What did @de3xpilled actually say?
The creator ran through what they framed as a joke side-effect list, claiming peptides made them lean and fit into size 28 jeans, then admitted it was a bit before getting to the real answer. Their actual position: "I haven't faced any side effects off of" BPC-157 or GHK-Cu. The one exception was retatrutide, where starting at 1.5 milligrams caused frequent bathroom trips. That's the whole disclosure.
To be fair, the format is casual and clearly not a clinical report. But 53,000 people watched this, and several of them are probably making decisions based on it. The implicit message is that peptide therapy is essentially side-effect-free, with the only real bump being a minor GI issue from an aggressive first dose. That framing deserves scrutiny.
Does the science back this up?
Partially, but with significant gaps. GHK-Cu has a relatively favorable safety profile in the literature, and BPC-157 animal studies suggest low acute toxicity, but human trial data is thin. The claim of zero side effects is hard to evaluate because the evidence base is still immature.
GHK-Cu (copper peptide) has been studied for wound healing and anti-inflammatory effects. Pickart and Margolina (2018, Biomolecules) reviewed its regenerative properties and noted no significant adverse events in cosmetic and topical applications. However, systemic injectable use is a different exposure route, and that data is sparse. BPC-157 has been studied extensively in rodent models, with Sikiric et al. (2018, Current Pharmaceutical Design) noting gastroprotective and tissue-healing effects, but controlled human trials are essentially nonexistent. Extrapolating from rat studies to "no side effects in humans" is a leap. As for retatrutide, that is an experimental GLP-1/GIP/glucagon receptor tri-agonist studied by Eli Lilly.
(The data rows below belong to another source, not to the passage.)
import Summits.AtomisticToContinuum.FouriersLaw.Theorems.EmbeddedDrudeMourreAbelThermodynamicLimitKaramataRieszTwo
import Summits.AtomisticToContinuum.FouriersLaw.Theorems.EmbeddedDrudeMourreAbelThermodynamicLimitWitnessPositiveType
import Summits.AtomisticToContinuum.FouriersLaw.Theorems.EmbeddedDrudeMourreAbelThermodynamicLimitRegularDLRUnique
import Summits.AtomisticToContinuum.FouriersLaw.Theorems.EmbeddedDrudeMourreAbelThermodynamicLimitFixedHorizonMatchingWindowLeaves
import Summits.AtomisticToContinuum.FouriersLaw.Theorems.EmbeddedDrudeMourreAbelThermodynamicLimitAnchoredCorrelationTails
import Summits.AtomisticToContinuum.FouriersLaw.Theorems.EmbeddedDrudeMourreAbelThermodynamicLimitFixedTimeOffsetMatching
import HarnessLib

/-!
# `stub_anchoredPostDarkOfDcLimit` (stub B) of line `loomis-compact-horizon-witness`, skeleton rev 4
(crux `EmbeddedDrudeMourre.AbelThermodynamicLimit`, item stmt-AtomisticToContinuum-12596;
`--supports` file proving the registered stub B verbatim, closes nothing)

**Anchored post-dark stability from the two limits (the window scheme read backwards).**
For `P = pinnedChain ω₂ lam β γ` (all `> 0`), `T > 0`, a REGULAR pair `(μT, D)` — `μT` DLR at `T`,
shift-invariant, Buttà–Marchioro superstable; `D.carrier ⊆ bmGood`, `D` preserves `μT`, absolutely
convergent summed current correlations — and `L : ℝ`: if the anchored DC value of the open chain
converges, `A_N(0) = Σ_k ∫₀^∞ ⟨j_{c_N}(0) j_k(t)⟩_{N,T} dt → L` (`N → ∞`), and the Abel means of the
witness's current autocorrelation converge to the same limit, `∫₀^∞ e^{-νt} C_T(t) dt → L` (`ν ↓ 0`,
`C_T = D.currentCorrelation μT`), then for every `ε > 0` there is a compact horizon `τ₀ > 0` such that
for every `τ ≥ τ₀`, eventually in `N`,

  `|A_N(0) - W_N(τ)| ≤ ε`,  `W_N(τ) = Σ_k ∫₀^τ (1 - t/τ)² ⟨j_{c_N}(0) j_k(t)⟩_{N,T} dt`.

Proof (`ε/3`). Three landed theorems of the line:
* S2 `stub_witnessPositiveType`: `C_T` is measurable, bounded by some `M`, and
  `∫₀ᵗ (t-u) C_T(u) du ≥ 0` for `t ≥ 0`;
* S1 `stub_karamataRieszTwo` (Hardy–Littlewood–Karamata, index 2): with the Abel hypothesis this gives
  the order-2 Riesz means `g(τ) = ∫₀^τ (1 - t/τ)² C_T(t) dt → L` (`τ → ∞`);
* S4 `stub_fixedHorizonMatchingOfDynamicalLeaves` fed the landed leaves `stub_anchoredCorrelationTails`
  (light cone of the open chain at fixed time), `stub_regularDLRUnique` (S7) and
  `stub_fixedTimeOffsetMatching` (two-dynamics matching): `W_N(τ) → g(τ)` for each fixed `τ > 0`.
Then `|A_N(0) - W_N(τ)| ≤ |A_N(0) - L| + |L - g(τ)| + |g(τ) - W_N(τ)| ≤ ε` for `τ ≥ τ₀(ε)` and
`N ≥ N₀(ε, τ)` (`window_stability_of_tendsto`, pure real variables). No definitions.
-/

noncomputable section

open MeasureTheory Filter Set
open scoped Topology NNReal BigOperators

namespace Summit.AtomisticToContinuum.FouriersLaw.Theorems.AbelThermodynamicLimit.LoomisCompactHorizonWitness

open Literature.MathematicalPhysics.KineticTheory.HeatConduction

/-- Real-variable scheme behind stub B (the window scheme of `tendsto_of_window_scheme` read backwards):
if `d N → L` (`N → ∞`), `g τ → L` (`τ → ∞`) and `W N τ → g τ` for each fixed `τ > 0` (`N → ∞`), then for
every `ε > 0` there is `τ₀ > 0` such that for all `τ ≥ τ₀` eventually `|d N - W N τ| ≤ ε`
(`ε/3` bookkeeping through `L` and `g τ`). [folklore] -/
theorem window_stability_of_tendsto {d : ℕ → ℝ} {W : ℕ → ℝ → ℝ} {g : ℝ → ℝ} {L : ℝ}
    (hd : Tendsto d atTop (𝓝 L)) (hg : Tendsto g atTop (𝓝 L))
    (hW : ∀ τ : ℝ, 0 < τ → Tendsto (fun N => W N τ) atTop (𝓝 (g τ))) :
    ∀ ε : ℝ, 0 < ε → ∃ τ₀ : ℝ, 0 < τ₀ ∧ ∀ τ : ℝ, τ₀ ≤ τ → ∃ N₀ : ℕ, ∀ N : ℕ, N₀ ≤ N →
      |d N - W N τ| ≤ ε := by
  intro ε hε
  have hε3 : 0 < ε / 3 := by positivity
  obtain ⟨τ₁, hτ₁⟩ := (Metric.tendsto_atTop.mp hg) (ε / 3) hε3
  refine ⟨max τ₁ 1, lt_of_lt_of_le one_pos (le_max_right _ _), fun τ hτ => ?_⟩
  have hτpos : 0 < τ := lt_of_lt_of_le (lt_of_lt_of_le one_pos (le_max_right _ _)) hτ
  obtain ⟨N₁, hN₁⟩ := (Metric.tendsto_atTop.mp hd) (ε / 3) hε3
  obtain ⟨N₂, hN₂⟩ := (Metric.tendsto_atTop.mp (hW τ hτpos)) (ε / 3) hε3
  refine ⟨max N₁ N₂, fun N hN => ?_⟩
  have h1 : |d N - L| < ε / 3 := by
    have := hN₁ N (le_trans (le_max_left _ _) hN)
    rwa [Real.dist_eq] at this
  have h2 : |g τ - W N τ| < ε / 3 := by
    have := hN₂ N (le_trans (le_max_right _ _) hN)
    rwa [Real.dist_eq, abs_sub_comm] at this
  have h3 : |L - g τ| < ε / 3 := by
    have := hτ₁ τ (le_trans (le_max_left _ _) hτ)
    rwa [Real.dist_eq, abs_sub_comm] at this
  have h4 := abs_sub_le (d N) L (W N τ)
  have h5 := abs_sub_le L (g τ) (W N τ)
  linarith

/-- **Registered stub B `stub_anchoredPostDarkOfDcLimit` of line `loomis-compact-horizon-witness` (rev 4) —
ANCHORED POST-DARK STABILITY FROM THE TWO LIMITS (the window scheme read backwards).**
For `P = pinnedChain ω₂ lam β γ` (all `> 0`), `T > 0`, a regular pair `(μT, D)` (DLR + shift-invariant +
BM-superstable state, `D.carrier ⊆ bmGood`, `μT`-preserving, absolutely convergent correlations) and `L : ℝ`:
IF `A_N(0) → L` and `∫₀^∞ e^{-νt} C_T(t) dt → L` (`ν ↓ 0`), THEN
`∀ ε > 0 ∃ τ₀ > 0 ∀ τ ≥ τ₀ ∃ N₀ ∀ N ≥ N₀ (N ≥ 2), |A_N(0) - W_N(τ)| ≤ ε`,
`W_N(τ) = Σ_k ∫₀^τ (1-t/τ)² ⟨j_{c_N}(0) j_k(t)⟩_{N,T} dt`.
Proof: S2 `stub_witnessPositiveType` + S1 `stub_karamataRieszTwo` give `∫₀^τ (1-t/τ)² C_T → L`;
S4 `stub_fixedHorizonMatchingOfDynamicalLeaves` (fed `stub_anchoredCorrelationTails`, S7 `stub_regularDLRUnique`,
`stub_fixedTimeOffsetMatching`) gives `W_N(τ) → ∫₀^τ (1-t/τ)² C_T` for each `τ > 0`; then `ε/3`
(`window_stability_of_tendsto`) and `dif_pos`. [folklore] -/
theorem stub_anchoredPostDarkOfDcLimit :
    ∀ ω₂ lam β γ : ℝ, 0 < ω₂ → 0 < lam → 0 < β → 0 < γ → ∀ T : ℝ, 0 < T →
      ∀ (μT : MeasureTheory.Measure
            Literature.MathematicalPhysics.KineticTheory.HeatConduction.ChainConfig)
        (D : Literature.MathematicalPhysics.KineticTheory.HeatConduction.InfiniteChainDynamics
          (Literature.MathematicalPhysics.KineticTheory.HeatConduction.pinnedChain ω₂ lam β γ)),
        (Literature.MathematicalPhysics.KineticTheory.HeatConduction.pinnedChain
            ω₂ lam β γ).IsChainGibbsMeasure T μT →
        Literature.MathematicalPhysics.KineticTheory.HeatConduction.IsShiftInvariant μT →
        (Literature.MathematicalPhysics.KineticTheory.HeatConduction.pinnedChain
            ω₂ lam β γ).HasSuperstabilityEstimate μT →
        D.carrier ⊆ (Literature.MathematicalPhysics.KineticTheory.HeatConduction.pinnedChain
            ω₂ lam β γ).bmGood →
        D.PreservesMeasure μT →
        (∀ t : ℝ, D.HasAbsConvergentCorrelation μT t) →
        ∀ L : ℝ,
          Filter.Tendsto (fun N : ℕ =>
              if hN : 2 ≤ N then
                ∑ k : Fin N, ∫ t in Set.Ioi (0 : ℝ),
              ∫ z, (Literature.MathematicalPhysics.KineticTheory.HeatConduction.pinnedChain
                      ω₂ lam β γ).bondCurrent N ⟨(N - 1) / 2, by omega⟩ z *
                (∫ y, (Literature.MathematicalPhysics.KineticTheory.HeatConduction.pinnedChain
                      ω₂ lam β γ).bondCurrent N k y
                  ∂((Literature.MathematicalPhysics.KineticTheory.HeatConduction.pinnedChain
                      ω₂ lam β γ).transitionKernel N T T t.toNNReal z))
              ∂((Literature.MathematicalPhysics.KineticTheory.HeatConduction.pinnedChain
                      ω₂ lam β γ).gibbsMeasure N T)
              else 0)
            Filter.atTop (nhds L) →
          Filter.Tendsto (fun ν : ℝ =>
              MeasureTheory.integral (MeasureTheory.volume.restrict (Set.Ioi (0:ℝ)))
                (fun t : ℝ => Real.exp (-(ν * t)) * D.currentCorrelation μT t))
            (nhdsWithin (0:ℝ) (Set.Ioi 0)) (nhds L) →
          ∀ ε : ℝ, 0 < ε → ∃ τ₀ : ℝ, 0 < τ₀ ∧ ∀ τ : ℝ, τ₀ ≤ τ → ∃ N₀ : ℕ, ∀ (N : ℕ), N₀ ≤ N →
            ∀ hN : 2 ≤ N,
              |(∑ k : Fin N, ∫ t in Set.Ioi (0 : ℝ),
              ∫ z, (Literature.MathematicalPhysics.KineticTheory.HeatConduction.pinnedChain
                      ω₂ lam β γ).bondCurrent N ⟨(N - 1) / 2, by omega⟩ z *
                (∫ y, (Literature.MathematicalPhysics.KineticTheory.HeatConduction.pinnedChain
                      ω₂ lam β γ).bondCurrent N k y
                  ∂((Literature.MathematicalPhysics.KineticTheory.HeatConduction.pinnedChain
                      ω₂ lam β γ).transitionKernel N T T t.toNNReal z))
              ∂((Literature.MathematicalPhysics.KineticTheory.HeatConduction.pinnedChain
                      ω₂ lam β γ).gibbsMeasure N T)) -
                (∑ k : Fin N, ∫ t in Set.Ioc (0 : ℝ) τ, (1 - t / τ) ^ 2 *
              ∫ z, (Literature.MathematicalPhysics.KineticTheory.HeatConduction.pinnedChain
                      ω₂ lam β γ).bondCurrent N ⟨(N - 1) / 2, by omega⟩ z *
                (∫ y, (Literature.MathematicalPhysics.KineticTheory.HeatConduction.pinnedChain
                      ω₂ lam β γ).bondCurrent N k y
                  ∂((Literature.MathematicalPhysics.KineticTheory.HeatConduction.pinnedChain
                      ω₂ lam β γ).transitionKernel N T T t.toNNReal z))
              ∂((Literature.MathematicalPhysics.KineticTheory.HeatConduction.pinnedChain
                      ω₂ lam β γ).gibbsMeasure N T))| ≤ ε := by
  intro ω₂ lam β γ hω hl hβ hγ T hT μT D hG hS hss hcar hP hAC L hA hL ε hε
  -- shorthand (proof-side only)
  let K : (N : ℕ) → 2 ≤ N → Fin N → ℝ → ℝ := fun N hN k t =>
    ∫ z, (pinnedChain ω₂ lam β γ).bondCurrent N ⟨(N - 1) / 2, by omega⟩ z *
        (∫ y, (pinnedChain ω₂ lam β γ).bondCurrent N k y
            ∂((pinnedChain ω₂ lam β γ).transitionKernel N T T t.toNNReal z))
      ∂((pinnedChain ω₂ lam β γ).gibbsMeasure N T)
  let A : ℕ → ℝ := fun N => if h : 2 ≤ N then ∑ k : Fin N, ∫ t in Ioi (0:ℝ), K N h k t else 0
  let W : ℕ → ℝ → ℝ := fun N τ =>
    if h : 2 ≤ N then ∑ k : Fin N, ∫ t in Ioc (0:ℝ) τ, (1 - t / τ) ^ 2 * K N h k t else 0
  let g : ℝ → ℝ := fun τ => ∫ t in Ioc (0 : ℝ) τ, (1 - t / τ) ^ 2 * D.currentCorrelation μT t
  -- the anchored DC values converge (hypothesis)
  have hd : Tendsto A atTop (𝓝 L) := hA
  -- witness side: positive type (S2), then Karamata at index 2 (S1)
  obtain ⟨hmeas, ⟨M, hM⟩, hV⟩ :=
    stub_witnessPositiveType ω₂ lam β γ hω hl hβ hγ T hT μT D hG hS hss hcar hP hAC
  have hg : Tendsto g atTop (𝓝 L) :=
    stub_karamataRieszTwo (D.currentCorrelation μT) L M hmeas hM hV hL
  -- matching at fixed horizon (S4 from the two dynamical leaves, fed S7)
  have hmatch : ∀ τ : ℝ, 0 < τ → Tendsto (fun N : ℕ => W N τ) atTop (𝓝 (g τ)) :=
    stub_fixedHorizonMatchingOfDynamicalLeaves ω₂ lam β γ hω hl hβ hγ T hT
      (stub_anchoredCorrelationTails ω₂ lam β γ hω hl hβ hγ T hT)
      (stub_regularDLRUnique ω₂ lam β γ hω hl hβ hγ T hT) μT D hG hS hss hcar hP hAC
      (stub_fixedTimeOffsetMatching ω₂ lam β γ hω hl hβ hγ T hT
        (stub_regularDLRUnique ω₂ lam β γ hω hl hβ hγ T hT) μT D hG hS hss hcar hP hAC)
  -- ε/3 bookkeeping, then unfold the `dite`s at `N ≥ 2`
  obtain ⟨τ₀, hτ₀, hτ⟩ := window_stability_of_tendsto hd hg hmatch ε hε
  refine ⟨τ₀, hτ₀, fun τ hττ => ?_⟩
  obtain ⟨N₀, hN₀⟩ := hτ τ hττ
  refine ⟨N₀, fun N hN hN2 => ?_⟩
  have h := hN₀ N hN
  have hA2 : A N = ∑ k : Fin N, ∫ t in Ioi (0:ℝ), K N hN2 k t := dif_pos hN2
  have hW2 : W N τ = ∑ k : Fin N, ∫ t in Ioc (0:ℝ) τ, (1 - t / τ) ^ 2 * K N hN2 k t :=
    dif_pos hN2
  rw [hA2, hW2] at h
  exact h

end Summit.AtomisticToContinuum.FouriersLaw.Theorems.AbelThermodynamicLimit.LoomisCompactHorizonWitness

end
The GI effects the creator described, frequent restroom use, are consistent with documented GI adverse events in Jastreboff et al. (2023, New England Journal of Medicine), where nausea, diarrhea, and vomiting were among the most common complaints.
What did they get wrong (or right)?
They got one thing right: starting retatrutide at 1.5 milligrams and experiencing GI distress tracks with what the clinical literature shows. That's an honest, if incomplete, disclosure. What they got wrong is treating personal tolerance as a general conclusion.
Saying "I've been totally fine" is an N-of-1 anecdote. Individual variation in peptide response is real. BPC-157 lacks any peer-reviewed human safety trials sufficient to draw conclusions from. GHK-Cu has better tolerability data but mostly from topical routes. More importantly, the video does not mention that the peptides being used are not FDA-approved for the indications implied, that sourcing matters enormously for purity and contamination risk, or that absence of noticed side effects does not mean absence of physiological effects. The creator also casually names retatrutide alongside BPC-157 and GHK-Cu as if they belong in the same category. They do not. Retatrutide is a structurally and pharmacologically distinct investigational drug, not a peptide in the recovery-and-optimization sense.
What should you actually know?
The honest answer is that nobody knows the full side-effect profile of these compounds in humans at the doses people are actually using, because that research hasn't been done. That is the real story here, not that the effects are zero.
For GHK-Cu, topical applications appear safe based on available data, but injectable systemic use has no comparable evidence base. For BPC-157, animal data is promising but animal-to-human translation in peptide pharmacology has a poor track record. Retatrutide is a separate conversation entirely. It is an investigational compound whose trial data shows meaningful GI side effects, potential heart rate increases, and unknown long-term consequences. Jastreboff et al. (2023, NEJM) showed 17.5 percent average body weight loss in trials but also documented adverse event rates that were not trivial. Anyone using this compound outside a clinical trial setting is taking on real, unquantified risk. The sourcing issue also cannot be ignored. Compounded peptides vary in purity, and contamination from improper synthesis is a documented concern. One person's "no side effects" experience may reflect good sourcing, good genetics, short duration of use, or simply not recognizing subclinical effects.
The bottom line
This video presents a best-case personal experience as though it generalizes. It doesn't. The science on BPC-157 and GHK-Cu is genuinely interesting but genuinely incomplete. Retatrutide is a different animal entirely and shouldn't be lumped in casually. Personal anecdote from one lean person on TikTok is not a safety profile.